Finally, our analysis identified two additional noteworthy findings. First, smoking cessation was more likely in patients with cancer. This is likely because the well-known association between smoking and cancer provides a strong motivation to quit. Second, our analysis did not suggest that the average life expectancy of a given cancer was strongly associated with the underutilization of preventive measures, suggesting that this underutilization may affect people who live long enough to benefit from preventive measures.

Limitations

Several limitations of our study warrant mention. First, the BRFSS uses a cross-sectional telephone survey design. Thus, it is reliant on answers by survey respondents who may exaggerate their utilization of certain interventions. Second, it is possible that some of the underutilization of preventive measures in patients with cancer is related to a limited life expectancy in the case of end-stage cancer disease. However, given that our regression analysis showed no significant association between a cancer’s average life expectancy and use of pharmacological and non-pharmacological therapies, limited life expectancy likely does not fully account for our findings. Third, because the BRFSS is a telephone survey that does not collect detailed data on participants, it was not possible to perform an assessment of differences in terms of blood pressure control or lipid control attributable to the underutilization of preventive agents. Accordingly, it is possible that the lower utilization of anti-hypertensive agents in patients with cancer may be partially attributable to blood pressure levels that are adequately controlled. Fourth, it is possible some preventive agents were contraindicated in some patients due to their cancer treatments; however, as we did not have access to the chemotherapeutic regimens received by respondents, our analysis cannot elucidate these nuances. Fifth, changes in guideline recommendations from 2011 to 2022 regarding the use of preventive agents may affect the degree to which they are used in different patient populations, including those with cancer. Sixth, although we attempted to isolate the influence of cancer by controlling for potential confounders, the observational design of our study does not imply causality.

Conclusion

Cancer survivors face a high risk for subsequent CVD. Several pharmacological and non-pharmacological preventive cardiovascular measures are underutilized in patients with cancer, including blood pressure and lipid-lowering therapies, aspirin, cardiac rehabilitation, and physical exercise. Pharmacological agents appear particularly underutilized in patients with both cancer and CVD, a worrisome finding considering the high risk of recurrent CVD in this patient population. Interventions aimed at improving patient and provider awareness about CVD risk and increasing the uptake of appropriate preventive cardiovascular measures targeting patients with cancer are needed.

Supplementary material

Supplementary material is available at European Journal of Preventive Cardiology.

Supplementary Material

zwad146_Supplementary_Data

Click here for additional data file.^{(50.2KB, docx)}

Contributor Information

Ahmed Sayed, Faculty of Medicine, Ain Shams University, Cairo, Egypt.

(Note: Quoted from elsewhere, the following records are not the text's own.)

import Summits.BirchSwinnertonDyer.BirchSwinnertonDyer.Theorems.Rank2Observatory2DescClFamCert
import Summits.BirchSwinnertonDyer.BirchSwinnertonDyer.Theorems.Rank2Observatory2DescClFieldCertQ2Sound
import HarnessLib

/-!
# BirchSwinnertonDyer — rank ≥ 2 observatory: KERNEL-2DESC-CL Q2 — family entries over a two-prime field record (`famCheck₂`), part 2

HONEST FRAMING: per-curve certified theorems and census instruments; no claim on BSD in rank ≥ 2.

Part 2 of the two-auxiliary-prime variant (part 1: `Rank2Observatory2DescClFieldCertQ2`).  For a checked
`fc : ClFieldCertQ2` realised in `K = ℚ(α)` this file provides the four height-one primes `W₁₁, W₁₂` (above
`q₁`) and `W₂₁, W₂₂` (above `q₂`) as terms, the row lookup `fc.row p`, and the **family-entry check**
`famCheck₂ fc D f` of the `T`-unit family of a curve, `T = supp(D) ∪ {W₁₁, W₁₂, W₂₁, W₂₂}`, `M = D·q₁q₂`:
`FamEntry = kind × code × ElemEntry` (the landed element type, reused) with `kind = 0` unit, `1` the element
`q₁`, `4` the element `q₂`, `2` registry element `g_P` with `(g_P) = P · W₁₁^{e₁} · W₂₁^{e₂}` (own code `P`),
`3` an element `γ` with `(γ) = W₁₁^{e₁} W₂₁^{e₂}` (the field record carries two, `γ₁, γ₂`, a basis of the
relation lattice of `[W₁₁], [W₂₁]`).  The exponent pair is packed in `ElemEntry.e` as `e₁ + 64·e₂`; the inverse
certificates at `W₁₂`, `W₂₂` and at the other primes above `p` are looked up in `ElemEntry.invs` (existential,
position-free), so no new data type is needed.  Soundness lemmas, exactly as part 4 of v2.0: `g ≠ 0`, support
`⊆ supp(D·q₁q₂)` (`supp_of_famCheck₂`), the four integers `log ord_{W}(g)` (`log_W₁₁/W₁₂/W₂₁/W₂₂_of_famCheck₂`),
the sign bit, the norm, the residue-character non-divisibility.

Sorry-free; new declarations only; axioms `propext`, `Classical.choice`, `Quot.sound`.
[cite: Cohen1993, §4.8.2, §6.5] [cite: Marcus2018, Ch. 3, Thm. 22; Ch. 5, Thm. 38] [cite: Cassels1991LecturesEllipticCurves, §15]
-/

set_option linter.dupNamespace false

noncomputable section

open scoped Classical NumberField nonZeroDivisors

open Literature.NumberTheory.NumberFields Polynomial Module NumberField IsDedekindDomain Ideal

namespace Summit.BirchSwinnertonDyer.BirchSwinnertonDyer.Rank2Observatory.TwoDescCl

open TwoDescCubic

/-! ## Computable data -/

namespace ClFieldCertQ2

variable (fc : ClFieldCertQ2)

/-- The registry row of the rational prime `p` (a junk inert row if absent; `famCheck₂` certifies presence). -/
def row (p : ℕ) : PrimeEntry := (fc.primes.find? fun e => e.p == p).getD ⟨p, 2, (0, 0, 0), (0, 0, 0), [], []⟩

end ClFieldCertQ2

/-- Some triple of the list is an inverse certificate of `g` at the code `C` (`g ∉ (p, G(α))`). Computable. -/
def invAny (a b c : ℤ) (C : PCode) (g : ℤ × ℤ × ℤ) (ys : List (ℤ × ℤ × ℤ)) : Bool :=
  ys.any fun y => invCert a b c C g y

/-- The kind-specific part of the two-prime entry check (`0` unit, `1` = `q₁`, `4` = `q₂`, `2` registry element,
`3` = `γ`). Computable. [cite: Cohen1993, §6.5] -/
def famKindCheck₂ (fc : ClFieldCertQ2) (D : ℤ × ℤ × ℤ) (f : FamEntry) : Bool :=
  if f.1 = 0 then unitCert fc.a fc.b fc.c f.2.2.g f.2.2.δ
  else if f.1 = 1 then decide (f.2.2.g = ((fc.q₁ : ℤ), 0, 0))
  else if f.1 = 4 then decide (f.2.2.g = ((fc.q₂ : ℤ), 0, 0))
  else if f.1 = 2 then
    (fc.primes.any fun e => e.p == f.2.1.1) && decide (f.2.1 ∈ (fc.row f.2.1.1).codes) &&
      memCode f.2.1 D && prodPowCert fc.a fc.b fc.c f.2.2.g f.2.2.δ (f.2.1.1 * (fc.q₁ * fc.q₂)) f.2.2.k &&
      invAny fc.a fc.b fc.c fc.w₁₂ f.2.2.g f.2.2.invs && invAny fc.a fc.b fc.c fc.w₂₂ f.2.2.g f.2.2.invs &&
      ordCheck fc.q₁ (normFormZ fc.a fc.b fc.c f.2.2.g.1 f.2.2.g.2.1 f.2.2.g.2.2).natAbs (f.2.2.e % 64) &&
      ordCheck fc.q₂ (normFormZ fc.a fc.b fc.c f.2.2.g.1 f.2.2.g.2.1 f.2.2.g.2.2).natAbs (f.2.2.e / 64) &&
      ((fc.row f.2.1.1).codes.all fun C' => C' == f.2.1 || invAny fc.a fc.b fc.c C' f.2.2.g f.2.2.invs)
  else if f.1 = 3 then
    prodPowCert fc.a fc.b fc.c f.2.2.g f.2.2.δ (1 * (fc.q₁ * fc.q₂)) f.2.2.k &&
      invAny fc.a fc.b fc.c fc.w₁₂ f.2.2.g f.2.2.invs && invAny fc.a fc.b fc.c fc.w₂₂ f.2.2.g f.2.2.invs &&
      ordCheck fc.q₁ (normFormZ fc.a fc.b fc.c f.2.2.g.1 f.2.2.g.2.1 f.2.2.g.2.2).natAbs (f.2.2.e % 64) &&
      ordCheck fc.q₂ (normFormZ fc.a fc.b fc.c f.2.2.g.1 f.2.2.g.2.1 f.2.2.g.2.2).natAbs (f.2.2.e / 64)
  else false

/-- **The two-prime family-entry check**: sign test, non-zero norm, residue-character non-divisibility, and the
kind-specific certificates. Computable. [cite: Cassels1991LecturesEllipticCurves, §15] -/
def famCheck₂ (fc : ClFieldCertQ2) (D : ℤ × ℤ × ℤ) (f : FamEntry) : Bool :=
  signCond fc.lo fc.hi f.2.2.g f.2.2.sg &&
    decide (normFormZ fc.a fc.b fc.c f.2.2.g.1 f.2.2.g.2.1 f.2.2.g.2.2 ≠ 0) &&
    (fc.chars.all fun ch => !decide ((ch.1 : ℤ) ∣ evalInt ch.2.1 f.2.2.g)) && famKindCheck₂ fc D f

/-- `log ord_{W₁₁}` of an entry. -/
def famL₁₁ (f : FamEntry) : ℤ :=
  if f.1 = 0 then 0 else if f.1 = 1 then -1 else if f.1 = 4 then 0 else -((f.2.2.e % 64 : ℕ) : ℤ)

/-- `log ord_{W₁₂}` of an entry. -/
def famL₁₂ (f : FamEntry) : ℤ := if f.1 = 1 then -1 else 0

/-- `log ord_{W₂₁}` of an entry. -/
def famL₂₁ (f : FamEntry) : ℤ :=
  if f.1 = 0 then 0 else if f.1 = 1 then 0 else if f.1 = 4 then -1 else -((f.2.2.e / 64 : ℕ) : ℤ)

/-- `log ord_{W₂₂}` of an entry. -/
def famL₂₂ (f : FamEntry) : ℤ := if f.1 = 4 then -1 else 0

/-! ## Soundness -/

variable {K : Type*} [Field K] [NumberField K] {θ : K} (fc : ClFieldCertQ2)

section InvAny

variable {a b c : ℤ}

/-- `g ∉ w` from some inverse certificate of the list. [folklore] -/
theorem lin_not_mem_of_invAny (hθ : aeval θ (MonicCubic.poly a b c) = 0) {P : PCode}
    (w : HeightOneSpectrum (𝓞 K)) (hw : w.asIdeal = idealOf hθ P) {x : ℤ × ℤ × ℤ} {ys : List (ℤ × ℤ × ℤ)}
    (h : invAny a b c P x ys = true) : lin hθ x.1 x.2.1 x.2.2 ∉ w.asIdeal := by
  obtain ⟨y, -, hy⟩ := List.any_eq_true.mp h
  exact lin_not_mem_of_invCert hθ w hw hy

/-- `v_w(g) = 1` from some inverse certificate of the list. [folklore] -/
theorem valuation_eq_one_of_invAny (hθ : aeval θ (MonicCubic.poly a b c) = 0) {P : PCode}
    (w : HeightOneSpectrum (𝓞 K)) (hw : w.asIdeal = idealOf hθ P) {x : ℤ × ℤ × ℤ} {ys : List (ℤ × ℤ × ℤ)}
    (h : invAny a b c P x ys = true) : w.valuation K ((lin hθ x.1 x.2.1 x.2.2 : 𝓞 K) : K) = 1 :=
  valuation_eq_one_of_not_mem w (lin_not_mem_of_invAny hθ w hw h)

end InvAny

namespace ClFieldCertQ2

/-- The code of `W₁₁` is a code of the row of `q₁`. -/
theorem w₁₁_mem_codes : fc.w₁₁ ∈ fc.qEntry₁.codes := by rw [qEntry₁_codes]; simp

/-- The code of `W₁₂` is a code of the row of `q₁`. -/
theorem w₁₂_mem_codes : fc.w₁₂ ∈ fc.qEntry₁.codes := by rw [qEntry₁_codes]; simp

/-- The code of `W₂₁` is a code of the row of `q₂`. -/
theorem w₂₁_mem_codes : fc.w₂₁ ∈ fc.qEntry₂.codes := by rw [qEntry₂_codes]; simp

/-- The code of `W₂₂` is a code of the row of `q₂`. -/
theorem w₂₂_mem_codes : fc.w₂₂ ∈ fc.qEntry₂.codes := by rw [qEntry₂_codes]; simp

/-- **`W₁₁`** as a height-one prime. -/
def W₁₁ (hθ : aeval θ (MonicCubic.poly fc.a fc.b fc.c) = 0) (h3 : finrank ℚ K = 3) (hF : fc.check = true)
    (hpr : fc.primeList.Forall Nat.Prime) : HeightOneSpectrum (𝓞 K) :=
  primeOfCode (fc.irreducible_of_check hF) hθ h3 (e := fc.qEntry₁) (fc.q₁_prime hpr) (fc.qEntry₁_check hF)
    fc.w₁₁_mem_codes

/-- **`W₁₂`** as a height-one prime. -/
def W₁₂ (hθ : aeval θ (MonicCubic.poly fc.a fc.b fc.c) = 0) (h3 : finrank ℚ K = 3) (hF : fc.check = true)
    (hpr : fc.primeList.Forall Nat.Prime) : HeightOneSpectrum (𝓞 K) :=
  primeOfCode (fc.irreducible_of_check hF) hθ h3 (e := fc.qEntry₁) (fc.q₁_prime hpr) (fc.qEntry₁_check hF)
    fc.w₁₂_mem_codes

/-- **`W₂₁`** as a height-one prime. -/
def W₂₁ (hθ : aeval θ (MonicCubic.poly fc.a fc.b fc.c) = 0) (h3 : finrank ℚ K = 3) (hF : fc.check = true)
    (hpr : fc.primeList.Forall Nat.Prime) : HeightOneSpectrum (𝓞 K) :=
  primeOfCode (fc.irreducible_of_check hF) hθ h3 (e := fc.qEntry₂) (fc.q₂_prime hpr) (fc.qEntry₂_check hF)
    fc.w₂₁_mem_codes

/-- **`W₂₂`** as a height-one prime. -/
def W₂₂ (hθ : aeval θ (MonicCubic.poly fc.a fc.b fc.c) = 0) (h3 : finrank ℚ K = 3) (hF : fc.check = true)
    (hpr : fc.primeList.Forall Nat.Prime) : HeightOneSpectrum (𝓞 K) :=
  primeOfCode (fc.irreducible_of_check hF) hθ h3 (e := fc.qEntry₂) (fc.q₂_prime hpr) (fc.qEntry₂_check hF)
    fc.w₂₂_mem_codes

variable {fc}

section W
variable (hθ : aeval θ (MonicCubic.poly fc.a fc.b fc.c) = 0) (h3 : finrank ℚ K = 3) (hF : fc.check = true)
  (hpr : fc.primeList.Forall Nat.Prime)

/-- `W₁₁` is presented by its code. -/
theorem W₁₁_asIdeal : (fc.W₁₁ hθ h3 hF hpr).asIdeal = idealOf hθ fc.w₁₁ := rfl

/-- `W₁₂` is presented by its code. -/
theorem W₁₂_asIdeal : (fc.W₁₂ hθ h3 hF hpr).asIdeal = idealOf hθ fc.w₁₂ := rfl

/-- `W₂₁` is presented by its code. -/
theorem W₂₁_asIdeal : (fc.W₂₁ hθ h3 hF hpr).asIdeal = idealOf hθ fc.w₂₁ := rfl

/-- `W₂₂` is presented by its code. -/
theorem W₂₂_asIdeal : (fc.W₂₂ hθ h3 hF hpr).asIdeal = idealOf hθ fc.w₂₂ := rfl

/-- `W₁₁ ≠ W₁₂`. -/
theorem W₁₁_ne_W₁₂ : fc.W₁₁ hθ h3 hF hpr ≠ fc.W₁₂ hθ h3 hF hpr := fun h =>
  fc.w₁₁_ne_w₁₂ hθ h3 hF hpr (congrArg HeightOneSpectrum.asIdeal h)

/-- `W₂₁ ≠ W₂₂`. -/
theorem W₂₁_ne_W₂₂ : fc.W₂₁ hθ h3 hF hpr ≠ fc.W₂₂ hθ h3 hF hpr := fun h =>
  fc.w₂₁_ne_w₂₂ hθ h3 hF hpr (congrArg HeightOneSpectrum.asIdeal h)

/-- `N(W₁₁) = q₁`. -/
theorem absNorm_W₁₁ : absNorm (fc.W₁₁ hθ h3 hF hpr).asIdeal = fc.q₁ := (fc.w₁₁_of_check hθ h3 hF hpr).2

/-- `N(W₁₂) = q₁²`. -/
theorem absNorm_W₁₂ : absNorm (fc.W₁₂ hθ h3 hF hpr).asIdeal = fc.q₁ ^ 2 := (fc.w₁₂_of_check hθ h3 hF hpr).2

/-- `N(W₂₁) = q₂`. -/
theorem absNorm_W₂₁ : absNorm (fc.W₂₁ hθ h3 hF hpr).asIdeal = fc.q₂ := (fc.w₂₁_of_check hθ h3 hF hpr).2

/-- `N(W₂₂) = q₂²`. -/
theorem absNorm_W₂₂ : absNorm (fc.W₂₂ hθ h3 hF hpr).asIdeal = fc.q₂ ^ 2 := (fc.w₂₂_of_check hθ h3 hF hpr).2

/-- `q₁ ∈ W₁₁`. -/
theorem q₁_mem_W₁₁ : ((fc.q₁ : ℕ) : 𝓞 K) ∈ (fc.W₁₁ hθ h3 hF hpr).asIdeal :=
  natCast_mem_idealOf hθ (e := fc.qEntry₁) fc.w₁₁_mem_codes

/-- `q₁ ∈ W₁₂`. -/
theorem q₁_mem_W₁₂ : ((fc.q₁ : ℕ) : 𝓞 K) ∈ (fc.W₁₂ hθ h3 hF hpr).asIdeal :=
  natCast_mem_idealOf hθ (e := fc.qEntry₁) fc.w₁₂_mem_codes

/-- `q₂ ∈ W₂₁`. -/
theorem q₂_mem_W₂₁ : ((fc.q₂ : ℕ) : 𝓞 K) ∈ (fc.W₂₁ hθ h3 hF hpr).asIdeal :=
  natCast_mem_idealOf hθ (e := fc.qEntry₂) fc.w₂₁_mem_codes

/-- `q₂ ∈ W₂₂`. -/
theorem q₂_mem_W₂₂ : ((fc.q₂ : ℕ) : 𝓞 K) ∈ (fc.W₂₂ hθ h3 hF hpr).asIdeal :=
  natCast_mem_idealOf hθ (e := fc.qEntry₂) fc.w₂₂_mem_codes

/-- Every height-one prime containing `q₁` is `W₁₁` or `W₁₂`. [cite: Cohen1993, §4.8.2, Thm. 4.8.13] -/
theorem eq_W₁₁_or_W₁₂ (u : HeightOneSpectrum (𝓞 K)) (hu : ((fc.q₁ : ℕ) : 𝓞 K) ∈ u.asIdeal) :
    u = fc.W₁₁ hθ h3 hF hpr ∨ u = fc.W₁₂ hθ h3 hF hpr := by
  rcases fc.qcover₁_of_check hθ h3 hF hpr u.asIdeal u.isPrime hu with h | h
  · exact Or.inl (HeightOneSpectrum.ext h)
  · exact Or.inr (HeightOneSpectrum.ext h)

/-- Every height-one prime containing `q₂` is `W₂₁` or `W₂₂`. [cite: Cohen1993, §4.8.2, Thm. 4.8.13] -/
theorem eq_W₂₁_or_W₂₂ (u : HeightOneSpectrum (𝓞 K)) (hu : ((fc.q₂ : ℕ) : 𝓞 K) ∈ u.asIdeal) :
    u = fc.W₂₁ hθ h3 hF hpr ∨ u = fc.W₂₂ hθ h3 hF hpr := by
  rcases fc.qcover₂_of_check hθ h3 hF hpr u.asIdeal u.isPrime hu with h | h
  · exact Or.inl (HeightOneSpectrum.ext h)
  · exact Or.inr (HeightOneSpectrum.ext h)

end W

omit [NumberField K] in
/-- `q₂ ∉ u` for a prime `u ∋ q₁` (in particular `W₁₁`, `W₁₂`). -/
theorem q₂_not_mem_of_q₁_mem (hF : fc.check = true) (hpr : fc.primeList.Forall Nat.Prime)
    (u : HeightOneSpectrum (𝓞 K)) (hu : ((fc.q₁ : ℕ) : 𝓞 K) ∈ u.asIdeal) : ((fc.q₂ : ℕ) : 𝓞 K) ∉ u.asIdeal :=
  fc.not_mem_of_mem_q₁ hF hpr u.isPrime hu

omit [NumberField K] in
/-- `q₁ ∉ u` for a prime `u ∋ q₂` (in particular `W₂₁`, `W₂₂`). -/
theorem q₁_not_mem_of_q₂_mem (hF : fc.check = true) (hpr : fc.primeList.Forall Nat.Prime)
    (u : HeightOneSpectrum (𝓞 K)) (hu : ((fc.q₂ : ℕ) : 𝓞 K) ∈ u.asIdeal) : ((fc.q₁ : ℕ) : 𝓞 K) ∉ u.asIdeal :=
  fun h₁ => fc.not_mem_of_mem_q₁ hF hpr u.isPrime h₁ hu


/-- A present registry row: `fc.row p ∈ fc.primes` with `(fc.row p).p = p`. [folklore] -/
theorem row_mem {fc : ClFieldCertQ2} {p : ℕ} (h : (fc.primes.any fun e => e.p == p) = true) :
    fc.row p ∈ fc.primes ∧ (fc.row p).p = p := by
  unfold row
  cases hfind : fc.primes.find? (fun e => e.p == p) with
  | none =>
    exfalso
    rw [List.find?_eq_none] at hfind
    obtain ⟨e, he, hep⟩ := List.any_eq_true.mp h
    exact absurd hep (by simpa using hfind e he)
  | some e =>
    simp only [Option.getD_some]
    exact ⟨List.mem_of_find?_eq_some hfind, by simpa using List.find?_some hfind⟩

end ClFieldCertQ2

end Summit.BirchSwinnertonDyer.BirchSwinnertonDyer.Rank2Observatory.TwoDescCl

Malak Munir, Faculty of Medicine, Ain Shams University, Cairo, Egypt.

Daniel Addison, Cardio-Oncology Program, Division of Cardiology, Ohio State University, Columbus, OH, USA.

Abdelrahman I Abushouk, Department of Cardiovascular Medicine, Heart, Vascular & Thoracic Institute, Cleveland Clinic, Cleveland, OH, USA; Department of Internal Medicine, Yale School of Medicine, New Haven, Connecticut.

Susan F Dent, Duke Cancer Institute, Department of Medicine, Duke University, Durham, NC, USA.

Tomas G Neilan, Cardio-Oncology Program, Division of Cardiology, Department of Medicine, Massachusetts General Hospital, Harvard Medical School, Boston, MA, USA.

Anne Blaes, Division of Hematology, Oncology and Transplantation, University of Minnesota, Minneapolis, MN, USA.

Michael G Fradley, Cardio-Oncology Center of Excellence, Division of Cardiology, Department of Medicine, Perelman School of Medicine at the University of Pennsylvania, Philadelphia, PA, USA.

Anju Nohria, Cardio-Oncology Program, Division of Cardiology, Department of Medicine, Brigham and Women’s Hospital, Boston, MA, USA.

Khaled Moustafa, Faculty of Medicine, Alexandria University, Alexandria, Egypt.

Salim S Virani, Department of Medicine, Aga Khan University, Stadium Road, Karachi 74800, Pakistan; Texas Heart Institute and Baylor College of Medicine, Houston, TX, USA.

Funding

S.S.V. is supported by grants from the Department of Veterans Affairs, the National Institute of Health, the Tahir and Jooma Family, and has received Honoraria from the American College of Cardiology (Associate Editor for Innovations, ACC.org). T.G.N. has received grant funding from AstraZeneca and Bristol Myers Squibb.

Author contributions

All authors have made significant intellectual contributions to this work. A.S. conceived the study and performed the analysis. S.V. and D.A. contributed critical feedback on the conception and analysis of this work. A.S. and M.M drafted the initial version of the manuscript. D.A., A.B., A.A., and S.D. contributed critical feedback to the interpretation of the analysis. S.V., A.A., and D.A. significantly refined the methodological explanations in the paper. D.A., A.A., S.D., T.N., A.B., M.F., A.N., K.M., and S.V. provided substantive critical feedback and revisions to the manuscript. All authors have revised and approved the manuscript for submission.

Data availability

This analysis utilized publicly available data that are freely accessible to researchers and can be accessed through the following link: https://www.cdc.gov/brfss/annual_data/annual_data.htm.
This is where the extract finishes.